Weight Workouts for Women

Let us start with why it is beneficial for women to work with weights doing strengthening exercises. Then we will look at four exercises you can incorporate into a routine that suits you.

The basic concept of weight workouts is using opposing forces to build strength across your body and increase your muscle mass. Doing this means a selection of benefits for young and older women.

Benefits Of Weight Training For Women

Builds bone density – this, alongside improving muscle strength, becomes more and more important as women age, helping to prevent falls and reduce the risk of injury.

Builds lean muscle mass – that gives you that toned sculptured look. From the age of 30, women tend to lose their muscle mass if they are not actively doing something about it and weight workouts are the best way to avoid this.

Improves balance and coordination – the actions of weight workouts, plus the strengthening of bone density and lean muscle mass, all contribute to better balance and coordination.

Helps reduce body fat – something every woman, whatever her age, wants. Plus, reducing body fat helps avoid many health problems that can surface as we age.

Speeds Up Metabolism – again, this begins to slow down as we age, but with consistent strengthening workouts, you can keep your muscle mass. Increase your muscle mass the more calories you burn. So, the sooner you start, the better.

Improved mental health – research has shown that more exercise improves mental health and clinical depression, add that to the above benefits, and it really is a win-win situation.

Improved sleep and energy – regular exercise is the best way to improve your overall fitness, which includes more energy and an improved sleep pattern. Which in turn helps reduce your response to stress.

Weight Training Exercises For Your Workouts

Before any exercise and following a workout, do at least 10 mins of warming up and cooling down. The exercises below use your body weight, but you can also add dumbbells. You need to be able to do 12 repetitions, but if it all seems too easy, up the weights. 

The word to achieve the benefits is consistency. No good to go all in for a week and then nothing for two.

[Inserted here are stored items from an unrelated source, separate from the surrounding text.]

import Mathlib.FieldTheory.IsAlgClosed.Basic
import Mathlib.Data.ZMod.Basic
import Literature.NumberTheory.Automorphic.IwahoriGL
import Literature.NumberTheory.Automorphic.Socle
import Literature.NumberTheory.Automorphic.SmoothRepresentation
import Literature.NumberTheory.Automorphic.SmoothRepresentationProofs
import HarnessLib

/-!
# Basic `0`-diagrams for `GL₂(F)` and the Breuil–Paškūnas irreducibility criterion (Thm. 1.2 (ii))

Topic `NumberTheory/Automorphic`.  Vocabulary of the mod `p` representation theory of
`G = GL₂(F)`, `F` a non-archimedean local field, organised around diagrams `(D₀, D₁, r)` — `D₀` a
smooth representation of `K Z = GL₂(𝒪_F)F^×`, `D₁` a smooth representation of the normalizer
`𝒦₁ = N(F)` of the Iwahori subgroup `I`, `r : D₁ → D₀` an `I Z = I F^×`-equivariant map
(Breuil–Paškūnas, Mem. AMS 216, Def. 9.7; Breuil, ICM 2010, §3.2) — together with ONE named fact,
PROVED here: part (ii) of Breuil–Paškūnas' Thm. 1.2, the irreducibility criterion.  For a basic
`0`-diagram `D = (D₀, D₀^{I₁}, can)` (`D₀` finite-dimensional, `K₁` acting trivially) which is
irreducible (no proper non-zero basic subdiagram), every smooth admissible representation `π` of
`GL₂(F)` with (a) `soc_K π = soc_K D₀`, (b) `(π^{K₁}, π^{I₁}, can) ⊇ D`, (c) `π` generated by
`D₀`, is irreducible (`BreuilPaskunas2012_basicDiagramIrreducible`, discharged by
`BreuilPaskunas2012_basicDiagramIrreducible_holds`).  It is the case `e = 0` of the memoir's
Thm. 9.12, proved below in subrepresentation form for any smooth `π` over any coefficient field
(`isIrreducible_of_isIrreducibleBasicDiagram`) by the printed one-page argument.

## Proof of the irreducibility criterion (memoir, proof of Thm. 9.12, p. 60, case `e = 0`)

Let `P ≠ 0` be a `G`-subrepresentation of `π`.  Smoothness makes the `K`-orbit of a vector
finite (`Representation.IsSmooth.finite_image_apply`, `K = GL₂(𝒪_F)` being compact), so `P`
contains a non-zero finite-dimensional `K`-subrepresentation, hence an irreducible one (a
non-zero `K`-subrepresentation of least dimension, `exists_isAtom_le_of_finiteDimensional`),
which lies in `soc_K π ⊆ ι(D₀)` ("`socK D0 = socK π` … Hence `D0 ∩ π′ ≠ 0`").  Thus
`W := ι⁻¹(P)` is a non-zero `K Z`-subrepresentation of `D₀` whose `I₁`-invariants
`W ∩ D₀^{I₁}` are stable under the `𝒦₁`-action `ρ₁` (`ι` being `𝒦₁`-equivariant on `D₀^{I₁}` and
`P` `G`-stable), i.e. `(W, W^{I₁}, can)` is a non-zero basic subdiagram of `D` ("we obtain that
`K(π′) ∩ D` is basic"); irreducibility of `D` forces `W = D₀`, i.e. `ι(D₀) ⊆ P`, and since `π` is
generated by `ι(D₀)` ("Taking `H₀` …"), `P = π`.  Finally `π ≠ 0` because `D₀ ≠ 0` and `ι` is
injective.

## Deliberately not here (withdrawn at the D-0026 split reviews, 2026-08-15)

* The general realisation theorem for arbitrary diagrams — Breuil, ICM 2010, Thm. 3.4 (`D₀` any
  finite-dimensional smooth representation of `K Z` with a central character, `D₁ ⊆ D₀` any
  non-zero `I Z`-stable subspace with an `N(F)`-action inducing the `I Z`-action, `p > 2` or `I₁`
  acting trivially on `D₁`), i.e. Breuil–Paškūnas Thm. 9.8 with Lemma 9.9 and Prop. 9.10 after
  an unramified twist — was vendored in this file as a named fact,
  `Breuil2011_diagramRealisation` (ledger p20704), presented as a decomposition node of the
  barrier fact `Literature.Barriers.Langlands.ModPLanglandsGL2BeyondQpFpBar`.  At the split
  review it was checked against both sources (survey pp. 217–218; memoir §9, pp. 55–60 of the
  authors' version: Def. 9.1, Prop. 9.2, Lemmas 9.5–9.6, Def. 9.7, Thm. 9.8, Lemma 9.9,
  Prop. 9.10) and found faithful, but it had no dependents and no glue to the barrier fact, and
  its printed proof is a theory of its own (injective envelopes in the categories of smooth `K`-
  and `I`-representations and the structure of their `I₁`-invariants, property (S), Paškūnas'
  equivalence between diagrams and `G`-equivariant coefficient systems on the tree, [25, §§4–6]
  of the memoir): not a dischargeable decomposition child.  It was therefore withdrawn and
  merged back into the (unproved, SIZE XL) obligation of the barrier fact, whose docstring
  records the chain of printed results it rests on.  Re-vendor the statement through a cite
  item if a route comes to need it.
* Part (i) of Breuil–Paškūnas' Thm. 1.2 — the EXISTENCE of a smooth admissible `π` with (a),
  (b), (c) for every basic `0`-diagram with `D₀` finite-dimensional and `K₁` acting trivially
  ("a special case of Theorem 9.8 by taking `π` to be the `G`-subrepresentation generated by
  `D₀`", §1 p. 7) — was vendored here bundled with part (ii) in one named fact,
  `BreuilPaskunas2012_basicDiagramRealisation` (ledger p21815, faithful to the print, no
  dependents).  As a decomposition child that `Prop` was mis-cut: (ii) is the one-page argument
  above, whereas (i) is Thm. 9.8 again (injective envelopes `Inj_K soc_K D₀` and their
  restriction to `I`, the extension of the `I`-action to `𝒦₁` of Lemmas 9.5–9.6 resting on
  [25, Lem. 6.4.1, 4.2.19, 4.2.20], and the amalgam `G = K Z *_{I Z} 𝒦₁` of [25, §5]).  At the
  split review of that fact it was RESTATED as `BreuilPaskunas2012_basicDiagramIrreducible`
  (part (ii): same cite, same rendering, same standing hypotheses) and proved; part (i) was
  withdrawn with the same destination as the previous item (the obligation of the barrier fact,
  via Thm. 19.8 (i) of the memoir), D-0026 allowing no unproved fact without a dependent.

## Definitions (all with bodies)

* `glIntCenter F n = GL_n(𝒪_F) · Z` (`= glInt n F ⊔ center`, Breuil's `GL₂(𝒪_F)F^×`,
  Breuil–Paškūnas' `K₀ = KZ`) and `iwahoriCenter F n = I · Z` (`= iwahoriGL n F ⊔ center`,
  `IF^×`), with the inclusions `I Z ≤ K Z`, `I Z ≤ N(F)` (`iwahoriNormalizerGL`, the normalizer
  of `I`, file `IwahoriGL`), `Z ≤ K Z`, `I₁ ≤ K Z`.
* `scalar_mem_center` / `scalar_mem_glIntCenter` (Mathlib's `Matrix.GeneralLinearGroup.scalar`,
  the central elements `u · 1`, lie in `Z ≤ K Z`), `congruenceOneGL F n = K₁`
  (`1 + 𝓂 M_n(𝒪_F)`, the pro-unipotent radical of the one-block parahoric), `proPIwahoriIn F n`
  (`I₁` as a subgroup of `K Z`, to form `D₀^{I₁} = D₀.fixedPoints _`), and
  `IsIrreducibleBasicDiagram D₀ ρ₁` (Breuil–Paškūnas' irreducible basic `0`-diagrams, §1 p. 6,
  §9 p. 59).

## Main statements (all proved)

* `exists_isAtom_le_of_finiteDimensional`: a non-zero subrepresentation with finite-dimensional
  carrier contains an irreducible (atomic) one.
* `exists_finiteDimensional_subrepresentation_of_isSmooth`, `exists_isAtom_le_of_isSmooth`: in a
  smooth representation the `K`-orbit of a vector spans a finite-dimensional
  `K`-subrepresentation (`K` with compact carrier), so every non-zero `G`-subrepresentation
  meets the `K`-socle.
* `isIrreducible_of_isIrreducibleBasicDiagram`: BP Thm. 9.12 for `e = 0` (any smooth `π`, any
  coefficient field, `soc_K π ⊆ ι(D₀)` in place of (a)).
* `BreuilPaskunas2012_basicDiagramIrreducible` (named fact, BP Thm. 1.2 (ii) as printed) and its
  discharge `BreuilPaskunas2012_basicDiagramIrreducible_holds`.

## References

* C. Breuil, *The emerging p-adic Langlands programme*, Proc. ICM 2010 Vol. II (2011) 203–230,
  §3.2 (the subgroups `GL₂(𝒪_F)F^×`, `IF^×`, `N(F)`, diagrams `(D₀, D₁)`; Thm. 3.4 and the
  paragraph following it, pp. 217–218, for the withdrawn fact). [cite: Breuil2011, §3.2]
* C. Breuil, V. Paškūnas, *Towards a modulo p Langlands correspondence for GL₂*, Mem. AMS 216
  (2012), §1 p. 12 (notation `K`, `K_m`, `I_m`, `K₀ = KZ`, `𝔎₁` = normalizer of `I`, fixed `ϖ`,
  coefficients `𝔽̄_p`), §9 Def. 9.7 (diagrams), Thm. 9.8 (the general realisation theorem, for
  the withdrawn facts). [cite: BreuilPaskunas2012, §9]
* op. cit., §1 pp. 6–7: basic `0`-diagrams, irreducible ones, Thm. 1.2 (i)–(ii) ("works for any
  local field `F` with finite residue field"); §9 p. 59 (basic diagrams, `0`-irreducible),
  Thm. 9.12 and its proof p. 60 (page numbers of the authors' version, `supersingular.pdf`,
  122 pp.). [cite: BreuilPaskunas2012, Thm. 1.2] [cite: BreuilPaskunas2012, Thm. 9.12]
-/

open scoped ValuativeRel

Make a schedule plan, start with 30 mins and build your routine up two or three times a week. You will be amazed at how quickly it becomes part of your lifestyle and how much better you feel for doing it.

You can do your workouts at a gym or at home but whichever you choose, go for it. Don’t be timid and do enjoy yourself. Don’t push too hard that you hurt yourself. Take your time, set achievable goals and keep to them.

Using Your Own Body Weight To Strength Train

Basic Squats

  • Start by placing your feet hip wide. Stand up tall with hips, knees and feet pointing forward.
  • Bend at the knees and push your bottom out – an action like you are going to sit down.
    • Keep weight in both heels
    • Keep toes pointed forward
  • When you reach your squat limit, pause and raise to the starting position.
  • Repeat 11 times. Build up to 3 sets

Full Body Roll-Up

  • Lie on a mat, and extend your arms over your head.
  • Keep feet flexed towards you, legs long.
  • Breathe in as you raise your hands and start to curl your chin to your chest.
  • Breathe out as you roll your whole torso up and over, reaching towards your toes.
  • Breathe in as you start to roll your spine back. Do this one vertebra at a time.
  • Breathe out as the upper part of your back lowers to the mat, and keep your arms over your head.
  • Move slowly, and use your abdominals to lift and lower, not momentum.
  • Repeat 11 times and build up to 3 sets.

Using Weights For Strength Training

Body Weight Tempo Squats

  • Take the same stance as in basic squats.
  • Hold hands in front – you could hold a dumbbell or kettlebell as you progress
  • Lower your bum parallel with your knees for four counts, sticking it out slightly.
  • Hold for a count of two.
  • For four counts, raise yourself back to the starting position— squeezing your glutes—as you do so.
  • Hold for two counts, then start again.
  • Do 11 times, build up to 3 sets.

Bent-Over Dumbbell Row

  • Hold your dumbbells in each hand, about shoulder-width apart.
  • Hold them out to arm’s length
  • Bend at the hips, lowering your torso until almost parallel to the floor.
  • Your back should arch naturally, and your knees are slightly bent.
  • Squeeze your shoulder blades together.
  • Pull the dumbbells up and to the sides of your torso.
  • Slowly return to the starting position. Breathing steadily throughout.
  • Repeat 11 times, build up to 3 sets.